Problem description
Starting with the line that contains "with UNIFORM radii).", copy out each line through the end of the entries below, exactly as written, and nothing else.

═════ Information ═════

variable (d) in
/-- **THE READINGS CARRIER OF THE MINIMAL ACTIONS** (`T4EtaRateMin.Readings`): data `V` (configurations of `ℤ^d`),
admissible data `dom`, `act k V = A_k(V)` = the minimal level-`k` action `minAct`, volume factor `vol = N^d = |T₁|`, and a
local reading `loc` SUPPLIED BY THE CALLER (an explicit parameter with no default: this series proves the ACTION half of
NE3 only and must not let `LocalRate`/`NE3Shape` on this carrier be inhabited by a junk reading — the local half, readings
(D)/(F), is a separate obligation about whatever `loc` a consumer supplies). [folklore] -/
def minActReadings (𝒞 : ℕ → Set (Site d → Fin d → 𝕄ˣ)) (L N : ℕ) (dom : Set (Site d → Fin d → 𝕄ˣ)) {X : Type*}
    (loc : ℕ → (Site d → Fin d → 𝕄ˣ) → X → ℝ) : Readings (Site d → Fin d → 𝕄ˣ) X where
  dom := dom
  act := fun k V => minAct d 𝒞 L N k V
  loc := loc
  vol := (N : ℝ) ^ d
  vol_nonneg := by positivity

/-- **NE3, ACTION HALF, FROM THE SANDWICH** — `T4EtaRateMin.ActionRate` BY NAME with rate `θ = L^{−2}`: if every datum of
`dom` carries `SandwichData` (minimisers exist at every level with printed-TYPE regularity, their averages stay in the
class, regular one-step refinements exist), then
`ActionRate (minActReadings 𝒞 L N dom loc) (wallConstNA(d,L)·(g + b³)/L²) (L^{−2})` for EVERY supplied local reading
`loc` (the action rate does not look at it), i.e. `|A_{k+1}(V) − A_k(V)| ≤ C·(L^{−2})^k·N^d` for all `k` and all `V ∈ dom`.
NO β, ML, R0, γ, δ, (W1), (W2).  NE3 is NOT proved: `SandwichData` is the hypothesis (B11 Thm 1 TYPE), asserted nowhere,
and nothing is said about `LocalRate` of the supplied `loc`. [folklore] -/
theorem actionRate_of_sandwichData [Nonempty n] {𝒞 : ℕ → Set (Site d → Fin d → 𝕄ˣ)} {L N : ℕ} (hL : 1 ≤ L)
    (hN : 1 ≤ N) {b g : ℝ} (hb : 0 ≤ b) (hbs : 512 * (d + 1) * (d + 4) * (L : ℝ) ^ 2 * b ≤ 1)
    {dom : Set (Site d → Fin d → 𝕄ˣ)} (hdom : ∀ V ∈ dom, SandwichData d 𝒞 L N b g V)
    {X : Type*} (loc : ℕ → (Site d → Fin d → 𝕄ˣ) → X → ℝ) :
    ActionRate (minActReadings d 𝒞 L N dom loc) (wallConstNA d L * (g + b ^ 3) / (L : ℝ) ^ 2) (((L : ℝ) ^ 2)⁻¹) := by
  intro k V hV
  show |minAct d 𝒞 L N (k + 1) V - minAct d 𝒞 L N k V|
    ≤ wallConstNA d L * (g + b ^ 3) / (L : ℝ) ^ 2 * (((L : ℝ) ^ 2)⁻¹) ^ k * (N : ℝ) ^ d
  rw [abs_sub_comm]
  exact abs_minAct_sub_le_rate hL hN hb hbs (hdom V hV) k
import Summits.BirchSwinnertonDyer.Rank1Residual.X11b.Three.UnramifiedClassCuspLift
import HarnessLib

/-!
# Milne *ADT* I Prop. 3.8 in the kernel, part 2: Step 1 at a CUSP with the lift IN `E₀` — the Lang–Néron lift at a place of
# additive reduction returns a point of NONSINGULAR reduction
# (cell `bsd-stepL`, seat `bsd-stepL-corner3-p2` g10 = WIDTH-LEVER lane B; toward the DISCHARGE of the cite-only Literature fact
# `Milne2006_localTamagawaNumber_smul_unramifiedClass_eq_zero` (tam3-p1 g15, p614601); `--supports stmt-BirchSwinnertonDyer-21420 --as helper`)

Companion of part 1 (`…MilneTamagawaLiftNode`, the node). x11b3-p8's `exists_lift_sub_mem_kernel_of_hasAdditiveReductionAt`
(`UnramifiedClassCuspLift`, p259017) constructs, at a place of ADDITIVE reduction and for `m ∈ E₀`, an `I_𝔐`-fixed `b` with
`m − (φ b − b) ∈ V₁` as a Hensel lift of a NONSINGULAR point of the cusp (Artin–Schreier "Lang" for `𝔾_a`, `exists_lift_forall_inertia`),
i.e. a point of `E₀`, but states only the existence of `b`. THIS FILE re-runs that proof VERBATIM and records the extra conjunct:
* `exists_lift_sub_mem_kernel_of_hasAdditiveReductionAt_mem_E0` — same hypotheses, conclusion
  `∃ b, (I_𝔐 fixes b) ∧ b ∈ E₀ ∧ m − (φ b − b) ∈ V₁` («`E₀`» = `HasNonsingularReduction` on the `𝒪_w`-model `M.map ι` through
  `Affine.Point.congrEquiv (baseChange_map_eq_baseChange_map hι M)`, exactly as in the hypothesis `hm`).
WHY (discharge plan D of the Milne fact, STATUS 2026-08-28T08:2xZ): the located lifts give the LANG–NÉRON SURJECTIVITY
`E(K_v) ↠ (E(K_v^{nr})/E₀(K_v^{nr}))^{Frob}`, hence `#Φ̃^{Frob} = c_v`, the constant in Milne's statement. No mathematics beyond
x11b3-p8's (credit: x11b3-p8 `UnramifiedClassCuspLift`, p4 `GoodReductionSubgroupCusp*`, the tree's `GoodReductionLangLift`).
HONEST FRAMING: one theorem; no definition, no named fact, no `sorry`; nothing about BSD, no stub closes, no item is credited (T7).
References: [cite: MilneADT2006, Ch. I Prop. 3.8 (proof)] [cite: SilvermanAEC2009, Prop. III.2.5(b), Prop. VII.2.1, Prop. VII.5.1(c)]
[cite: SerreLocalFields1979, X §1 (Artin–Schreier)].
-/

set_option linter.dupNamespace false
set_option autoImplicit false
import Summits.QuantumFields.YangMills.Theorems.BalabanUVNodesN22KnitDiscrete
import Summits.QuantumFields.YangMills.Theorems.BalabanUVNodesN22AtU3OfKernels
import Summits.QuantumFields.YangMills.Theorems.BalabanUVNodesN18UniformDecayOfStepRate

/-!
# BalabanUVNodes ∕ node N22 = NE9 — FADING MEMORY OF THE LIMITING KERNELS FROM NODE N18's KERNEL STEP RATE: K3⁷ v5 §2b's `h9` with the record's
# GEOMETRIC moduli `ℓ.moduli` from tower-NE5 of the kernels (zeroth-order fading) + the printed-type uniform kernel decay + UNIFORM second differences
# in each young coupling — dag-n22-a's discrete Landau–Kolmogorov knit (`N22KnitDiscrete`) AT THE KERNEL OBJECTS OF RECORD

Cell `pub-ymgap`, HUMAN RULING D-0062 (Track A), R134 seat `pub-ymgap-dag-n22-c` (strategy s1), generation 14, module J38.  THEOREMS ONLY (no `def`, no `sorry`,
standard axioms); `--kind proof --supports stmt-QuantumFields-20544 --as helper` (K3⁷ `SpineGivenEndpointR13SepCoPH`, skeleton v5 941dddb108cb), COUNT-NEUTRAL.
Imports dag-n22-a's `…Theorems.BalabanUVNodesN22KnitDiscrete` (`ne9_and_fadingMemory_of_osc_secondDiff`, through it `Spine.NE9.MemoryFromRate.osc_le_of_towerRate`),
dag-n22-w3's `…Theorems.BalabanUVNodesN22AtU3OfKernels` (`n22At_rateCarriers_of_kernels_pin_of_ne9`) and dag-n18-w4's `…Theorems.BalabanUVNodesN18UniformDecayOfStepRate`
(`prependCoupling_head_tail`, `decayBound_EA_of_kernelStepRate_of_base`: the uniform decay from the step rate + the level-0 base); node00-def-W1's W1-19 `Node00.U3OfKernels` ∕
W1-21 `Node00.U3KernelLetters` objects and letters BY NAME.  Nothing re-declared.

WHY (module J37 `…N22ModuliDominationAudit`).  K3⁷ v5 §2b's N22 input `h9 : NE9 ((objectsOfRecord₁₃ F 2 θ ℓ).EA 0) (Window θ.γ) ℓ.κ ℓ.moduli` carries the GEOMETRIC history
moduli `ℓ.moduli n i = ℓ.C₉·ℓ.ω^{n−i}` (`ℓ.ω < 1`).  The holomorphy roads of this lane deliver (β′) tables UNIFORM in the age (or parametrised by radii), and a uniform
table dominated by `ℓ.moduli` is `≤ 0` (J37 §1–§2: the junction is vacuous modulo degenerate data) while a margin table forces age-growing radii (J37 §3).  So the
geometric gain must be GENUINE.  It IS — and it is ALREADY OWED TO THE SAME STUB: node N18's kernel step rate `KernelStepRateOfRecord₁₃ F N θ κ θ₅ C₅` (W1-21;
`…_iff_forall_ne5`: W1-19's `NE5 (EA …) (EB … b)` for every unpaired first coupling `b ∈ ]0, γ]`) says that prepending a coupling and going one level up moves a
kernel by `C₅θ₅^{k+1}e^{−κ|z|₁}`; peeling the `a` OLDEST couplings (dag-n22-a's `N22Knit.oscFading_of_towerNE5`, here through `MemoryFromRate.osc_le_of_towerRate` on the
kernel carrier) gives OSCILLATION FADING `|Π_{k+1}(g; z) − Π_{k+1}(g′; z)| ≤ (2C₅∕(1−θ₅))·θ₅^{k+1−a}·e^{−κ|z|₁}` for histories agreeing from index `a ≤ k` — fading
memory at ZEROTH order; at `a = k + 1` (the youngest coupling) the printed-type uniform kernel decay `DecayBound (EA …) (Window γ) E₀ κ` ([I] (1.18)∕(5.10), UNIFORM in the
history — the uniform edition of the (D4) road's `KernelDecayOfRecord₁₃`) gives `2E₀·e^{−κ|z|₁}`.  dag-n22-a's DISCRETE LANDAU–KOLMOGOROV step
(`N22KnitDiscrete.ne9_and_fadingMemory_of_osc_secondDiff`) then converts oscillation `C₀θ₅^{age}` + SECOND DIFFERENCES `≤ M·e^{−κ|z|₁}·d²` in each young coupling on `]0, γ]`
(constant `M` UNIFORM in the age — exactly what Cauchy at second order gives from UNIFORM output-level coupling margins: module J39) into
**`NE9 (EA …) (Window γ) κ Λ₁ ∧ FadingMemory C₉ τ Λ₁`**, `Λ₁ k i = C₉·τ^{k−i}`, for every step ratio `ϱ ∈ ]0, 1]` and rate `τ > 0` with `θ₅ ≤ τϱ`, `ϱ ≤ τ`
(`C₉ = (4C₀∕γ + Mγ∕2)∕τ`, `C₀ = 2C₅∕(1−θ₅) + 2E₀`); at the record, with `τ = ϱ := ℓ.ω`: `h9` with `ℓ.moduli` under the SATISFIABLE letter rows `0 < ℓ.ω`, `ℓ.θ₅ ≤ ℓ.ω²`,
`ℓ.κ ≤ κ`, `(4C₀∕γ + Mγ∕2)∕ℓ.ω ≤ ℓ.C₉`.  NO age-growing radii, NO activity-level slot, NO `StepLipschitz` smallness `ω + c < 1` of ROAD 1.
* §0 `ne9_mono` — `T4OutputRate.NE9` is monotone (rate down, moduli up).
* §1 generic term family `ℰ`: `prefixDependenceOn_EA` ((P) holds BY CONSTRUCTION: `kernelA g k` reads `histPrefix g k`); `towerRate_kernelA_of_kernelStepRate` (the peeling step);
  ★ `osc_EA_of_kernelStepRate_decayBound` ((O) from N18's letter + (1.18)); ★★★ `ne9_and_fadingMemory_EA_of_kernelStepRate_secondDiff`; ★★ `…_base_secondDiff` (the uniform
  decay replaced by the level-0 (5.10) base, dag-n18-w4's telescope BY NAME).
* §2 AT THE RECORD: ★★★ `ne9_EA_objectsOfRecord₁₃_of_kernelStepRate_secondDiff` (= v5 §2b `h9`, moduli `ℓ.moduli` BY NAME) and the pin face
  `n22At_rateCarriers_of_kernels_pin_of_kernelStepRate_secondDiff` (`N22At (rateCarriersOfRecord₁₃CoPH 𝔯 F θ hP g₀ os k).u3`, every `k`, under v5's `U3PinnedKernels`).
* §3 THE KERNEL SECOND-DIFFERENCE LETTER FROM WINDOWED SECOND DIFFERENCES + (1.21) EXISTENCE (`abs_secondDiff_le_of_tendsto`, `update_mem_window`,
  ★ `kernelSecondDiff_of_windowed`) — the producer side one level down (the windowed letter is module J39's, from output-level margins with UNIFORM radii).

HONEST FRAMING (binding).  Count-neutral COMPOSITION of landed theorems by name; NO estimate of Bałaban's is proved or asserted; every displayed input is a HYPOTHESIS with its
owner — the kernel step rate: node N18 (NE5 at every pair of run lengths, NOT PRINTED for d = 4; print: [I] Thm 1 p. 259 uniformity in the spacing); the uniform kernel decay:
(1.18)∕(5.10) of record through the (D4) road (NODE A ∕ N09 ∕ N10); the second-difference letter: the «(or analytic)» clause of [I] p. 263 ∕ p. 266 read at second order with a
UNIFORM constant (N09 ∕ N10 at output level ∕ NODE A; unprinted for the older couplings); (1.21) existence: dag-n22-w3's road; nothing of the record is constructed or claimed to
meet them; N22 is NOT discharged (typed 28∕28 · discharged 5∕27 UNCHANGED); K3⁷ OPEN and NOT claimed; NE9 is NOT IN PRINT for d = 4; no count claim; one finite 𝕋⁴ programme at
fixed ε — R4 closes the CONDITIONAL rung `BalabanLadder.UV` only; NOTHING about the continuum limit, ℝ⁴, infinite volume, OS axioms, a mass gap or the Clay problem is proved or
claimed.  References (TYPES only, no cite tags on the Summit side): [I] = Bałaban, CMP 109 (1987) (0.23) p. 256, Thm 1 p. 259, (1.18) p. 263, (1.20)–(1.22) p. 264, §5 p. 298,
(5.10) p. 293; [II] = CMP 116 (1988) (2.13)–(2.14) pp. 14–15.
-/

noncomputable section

═════

Result
  ★ `kernelSecondDiff_of_windowed`) — the producer side one level down (the windowed letter is module J39's, from output-level margins with UNIFORM radii).

HONEST FRAMING (binding).  Count-neutral COMPOSITION of landed theorems by name; NO estimate of Bałaban's is proved or asserted; every displayed input is a HYPOTHESIS with its
owner — the kernel step rate: node N18 (NE5 at every pair of run lengths, NOT PRINTED for d = 4; print: [I] Thm 1 p. 259 uniformity in the spacing); the uniform kernel decay:
(1.18)∕(5.10) of record through the (D4) road (NODE A ∕ N09 ∕ N10); the second-difference letter: the «(or analytic)» clause of [I] p. 263 ∕ p. 266 read at second order with a
UNIFORM constant (N09 ∕ N10 at output level ∕ NODE A; unprinted for the older couplings); (1.21) existence: dag-n22-w3's road; nothing of the record is constructed or claimed to
meet them; N22 is NOT discharged (typed 28∕28 · discharged 5∕27 UNCHANGED); K3⁷ OPEN and NOT claimed; NE9 is NOT IN PRINT for d = 4; no count claim; one finite 𝕋⁴ programme at
fixed ε — R4 closes the CONDITIONAL rung `BalabanLadder.UV` only; NOTHING about the continuum limit, ℝ⁴, infinite volume, OS axioms, a mass gap or the Clay problem is proved or
claimed.  References (TYPES only, no cite tags on the Summit side): [I] = Bałaban, CMP 109 (1987) (0.23) p. 256, Thm 1 p. 259, (1.18) p. 263, (1.20)–(1.22) p. 264, §5 p. 298,
(5.10) p. 293; [II] = CMP 116 (1988) (2.13)–(2.14) pp. 14–15.
-/

noncomputable section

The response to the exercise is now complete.